Schließlich offenbarte die Untersuchung von unterschiedlich methylierten Regionen (DMRs) zwischen Eizellen und Spermien spezifische genomische Stellen, die für väterliche und mütterliche DMRs angereichert sind. Diese Ergebnisse unterstreichen die elternspezifischen DNA-Methylierungsmuster, die eine entscheidende Rolle bei der Modulation der Genexpression und der genomischen Prägung während der embryonalen Entwicklung spielen.

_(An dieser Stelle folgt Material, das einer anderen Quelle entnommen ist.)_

import Literature.MathematicalPhysics.QuantumFieldTheory.BalabanImbrieJaffe1984to88.BIJ88RT51Background

/-!
# `BalabanImbrieJaffe1984to88.BIJ88RT51Background42` — T. Bałaban, J. Imbrie, A. Jaffe, *Effective action and cluster properties of
the abelian Higgs model*, Commun. Math. Phys. **114** (1988) 257–315 [BalabanImbrieJaffe1988], (4.2) p. 274 and (4.17) p. 277 / (5.1.4)
p. 278: **the (4.2)-SHAPED background fields `u_k = (Q^{s*}_ku)·w(u)` at GROUP level and their transformation law** — for every
gauge-invariant `U(1)`-valued η-bond field `w(u)` (the printed factor `exp[−ie_kη(𝒟_{k,loc}∂*Q^{e*}_kf^{(k)})(b)]` is one), `u_k` TRANSFORMS
BY `Q′*_kλ = λ∘(k-fold block map)` under EVERY gauge transformation `λ` of the unit lattice; hence every kernel hypothesis of the (5.1.1)
theorems — (5.1.4) *"no change is made"*, (4.17) block field gauge covariance, existence of an exactly invariant `ρ̃^L_{k+1}` — is
DISCHARGED for `Q(u_k)φ` with `u_k` of the form (4.2) (companion of `BIJ88RT51Background`, same seat).

statement-level skeleton of published theorems with citation tags; proofs where landed; nothing here is a claim about the Yang–Mills mass gap

PDF held: `paper:balaban1988-cmp114-bij-abelian-higgs-effective-action` (journal page = PDF page + 256); pp. 274, 277–278 [PDF 18, 21–22]
read as images (r16's renders `HOME/lit-balaban-r16/renders/cmp114/original-p018-x2.png`, `original-p021-x2.png`, `original-p022-x2.png`).

CITATION HEADER (lean-in-tree rule).  Part of the lit-balaban TYPED SKELETON (HOME `run/shared/lean/pub/lit-balaban/`), PHASE-2 proof
seat p34 gen 7 (unit `lit-balaban-p34-g7`; TAKING line HOME/STATUS.md 2026-08-21T10:52:30Z, free-target protocol G.5-34(d), own
lineage = the C1/C2 renormalization-transformation line).  Rows served (support): `C2.Eq4.2`, `C2.Eq4.17` of `HOME/lit-balaban-r18/ROWS-C2.md`
(owner r18) and `C2.Eq5.1.1-5.1.4` / `C2.Eq5.2.9` of `HOME/lit-balaban-r16/ROWS-C2-part2.md` (owner r16).

THE PRINTED TEXT (verbatim).  p. 274 [PDF 18]: *"The external gauge field appearing throughout the initial density is u_k. It depends on
all the u^{(j)} [or equivalently, the A^{(j)} = (ie_j)⁻¹ log u^{(j)}]; but in Λ̄₆^{(k−1)*} it simplifies to
u_k = (Q^{s*}_ku) exp(−ie_kη𝒟_{k,loc}∂*Q^{e*}_k f^{(k)}), (4.2) where f^{(k)}(p) = (ie_k)⁻¹ log u(p)."*  p. 277 [PDF 21]: *"The dependence of
u_k and u and the u^{(j)} is such that the above transformations induce the gauge transformation u_{k,b} → u_{k,b} exp[−ie_kη(∂^ηQ′*_kλ)], and
thus we have invariance in the previous sense."*  p. 278 [PDF 22]: *"Since u_k also transforms by λ, we have Q(u_k)φ invariant as well."*

THE READING.  `Q^{s*}_k` = [2] (4.5.3), the pull-back of GROUP-valued configurations from the unit lattice `T₁^{(k)} = T^{(k)}` to
`T_η = T^{(0)}` — p31's base-`0` composite `BIJ85Eq453GaugeField.qsstarGIter0 k` (decl of record; any group).  The ℂ-valued reading of
(4.2) of record is r18's `BIJ88Sect4Statements.backgroundU ek η (cfg (Q^{s*}_ku)) corr` (`corr = 𝒟_{k,loc}∂*Q^{e*}_kf^{(k)}`, a real η-bond
field); to feed the group-valued objects of (4.4)/(5.1.1) (`barU`, `qCov`) the same field is written here at GROUP level,
`bg42 k w u := b ↦ (Q^{s*}_ku)(b)·w(u)(b)` with `w(u)(b) = exp[−ie_kη·corr(u)(b)] ∈ U(1)` — dictionary `cfg_bg42` — and, since the
operators `𝒟_{k,loc}`, `∂*`, `Q^{e*}_k` of Sect. 4 are statement-level data in the tree, for an ARBITRARY correction factor `w(u)` that is a
gauge-invariant function of `u` (the printed one is: it is a function of the plaquette field strengths `f^{(k)}`, which are gauge invariant —
r18's `BIJ88BlockGauge417.fieldStrength_plaqVar_gaugeAct`; `gaugeInvariant_expCorr` below).

WHAT IS PROVED (kernel-checked; one `def` with body (`bg42`), no `Prop`-valued fact; standard axioms).
* §1 `Q^{s*}_k` at base `0`: **`qsstarGIter0_gaugeAct`** — `Q^{s*}_k(u^λ) = (Q^{s*}_ku)^{λ∘iterBlockOf k}` for EVERY gauge transformation `λ`
  of `T₁^{(k)}` and every group (the base-`0` form of p31's `qsstarGIter_gaugeAct`); `measurable_qsstarG`, `measurable_qsstarGIter0`.
* §2 the (4.2)-shaped backgrounds: `bg42`, `cfg_bg42` (= r18's `backgroundU` read in `ℂ`), **`bg42_gaugeAct`** (p. 277 *"induce the gauge
  transformation u_{k,b} → u_{k,b}exp[−ie_kη(∂^ηQ′*_kλ)]"* and p. 278 *"u_k also transforms by λ"*: `u_k(u^λ) = u_k(u)^{λ∘iterBlockOf k}` for
  every `λ` and every gauge-invariant `w`), `gaugeInvariant_expCorr` (the printed correction factor qualifies), `barU_mul`/`barU_bg42`
  (`ū_k = u·ū(w(u))`: by (4.4) and `BIJ88RT51Background.barU_qsstarGIter0`), `bg42_one`/`qCov_barU_bg42_one` (no correction ⇒ `Q(u_k)φ =
  Q(u)φ`, the first-step kernel of (3.11)), `measurable_bg42`.
* §3 assembly: for term data whose background maps are `u_k = bg42 k (w_t) u` (the `Λ̄₆^{(k−1)*}` form (4.2); `w_t` measurable and gauge
  invariant) ALL kernel hypotheses of gen 5's `BIJ88RT51NoChange.isRT511_iff_isRT511Ax`, `BIJ88RT51BlockGauge.isRT511(Ax)_blockGauge` and gen 6's
  `BIJ88RT51Invariant.exists_isRT511(Ax)_jointInvariant` are discharged (via file 1's `…_background` theorems with `λ₀ = λ∘iterBlockOf k`,
  resp. `(g∘y)∘iterBlockOf k`): `isRT511_iff_isRT511Ax_bg42`, `isRT511_blockGauge_bg42`, `isRT511Ax_blockGauge_bg42`,
  `exists_isRT511_jointInvariant_bg42`, `exists_isRT511Ax_jointInvariant_bg42` — only hypotheses on `Qu` (printed `qU` in the last two) and on
  the term densities `ρ′_t` remain.
* §4 (v1.1) FULLY PRINTED INSTANCES, one history-free term: `exists_isRT511_jointInvariant_bg42_single` (`ρ′ = ρ₀(u, φ)` jointly measurable,
  jointly gauge invariant, `𝒟u𝒟φ`-integrable; any measurable gauge-invariant correction `w`), **`exists_isRT511_jointInvariant_bg42_rho0`** (the
  model's `ρ₀ = F e^{−S}` of (3.7) = r18's `rho0`, for the observables `F` of (3.1): measurable, jointly gauge invariant, `|F| ≤ CΠ_x(1 + |φ(x)|)ⁿ`;
  r18's `measurable_rho0`/`rho0_gaugeAct`, ref-2's `BIJ88Rho0Integrable.integrable_rho0`) and `exists_isRT511_jointInvariant_expCorr_rho0` (the
  printed correction `exp[−ie_kη(Df^{(k)})]`): the renormalization transformation (5.1.1) with the printed `Qu`, the kernel `Q(u_k)φ` of a
  (4.2)-shaped background and the model's density HAS an exactly block-field gauge invariant, measurable, `dv dψ`-integrable `ρ̃^L_{k+1}` —
  no hypothesis left on the renormalization-transformation side (`ε, λ, a > 0`, `d ≥ 2`, standing range).
NOT DONE HERE (honest scope).  `u_k` outside `Λ̄₆^{(k−1)*}` (p. 274 *"quite complicated"* — file 1 keeps it an abstract map); the operators
`𝒟_{k,loc}∂*Q^{e*}_k` themselves (Sect. 2/4 data); any bound.  Imports `BIJ88RT51Background` only (Literature + Mathlib); re-declares nothing.
-/

namespace Literature.MathematicalPhysics.QuantumFieldTheory.BalabanImbrieJaffe1984to88.BIJ88RT51Background42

Abb. 3. Charakterisierung von gamet-spezifischen unterschiedlich methylierten Regionen.

Fazit

In dieser Untersuchung begaben wir uns auf eine Reise, um die dynamischen Feinheiten der DNA-Methylierungs-Reprogrammierung auf Einzelzellebene eingehender zu erforschen. Mit modernster Hochdurchsatz-Sequenzierungstechnologie führten wir eine Einzelzell-Whole-Genome-DNA-Methylierungsanalyse durch. Dieser wegweisende Ansatz ermöglichte es uns, die entscheidenden Phasen der menschlichen Präimplantations-embryonalen Entwicklung mit beispielloser Präzision systematisch zu überprüfen und Einblicke auf Einzelzellebene und auf Einzelbasenauflösung zu gewinnen. Unsere Erkundungen führten zu mehreren wegweisenden Entdeckungen:

(1) Enthüllung spezifischer de novo DNA-Methylierung: Zum ersten Mal haben wir das Vorhandensein eines erheblichen Volumens spezifischer de novo DNA-Methylierung im Verlauf der menschlichen präimplantatorischen embryonalen Entwicklung enthüllt.
(2) Enthüllungen über die Dynamik der Methylierung des elterlichen Genoms: In einer bahnbrechenden Enthüllung beobachteten wir eine Umkehrung der verbleibenden Methylierungsniveaus auf den elterlichen Genomen, beginnend mit der Zwei-Zell-Embryo-Phase. Interessanterweise überstiegen innerhalb derselben einzelnen Zelle die verbleibenden Methylierungsniveaus des mütterlichen Genoms erheblich die des väterlichen Genoms.
(3) Einblicke in die asymmetrische Verteilung der DNA-Methylierung: Unsere Studie hat erstmals gezeigt, dass die asymmetrische Verteilung der DNA-Methylierung während der frühen embryonalen Teilung vielversprechend als Werkzeug zur Verfolgung der genetischen Abstammung einzelner Zellen innerhalb desselben Embryos ist.

Referenz:

1. Zhu P, Guo H, Ren Y, et al. Einzelzell-DNA-Methylom-Sequenzierung von menschlichen Präimplantationsembryonen. Naturgenetik, 2018, 50(1): 12-19.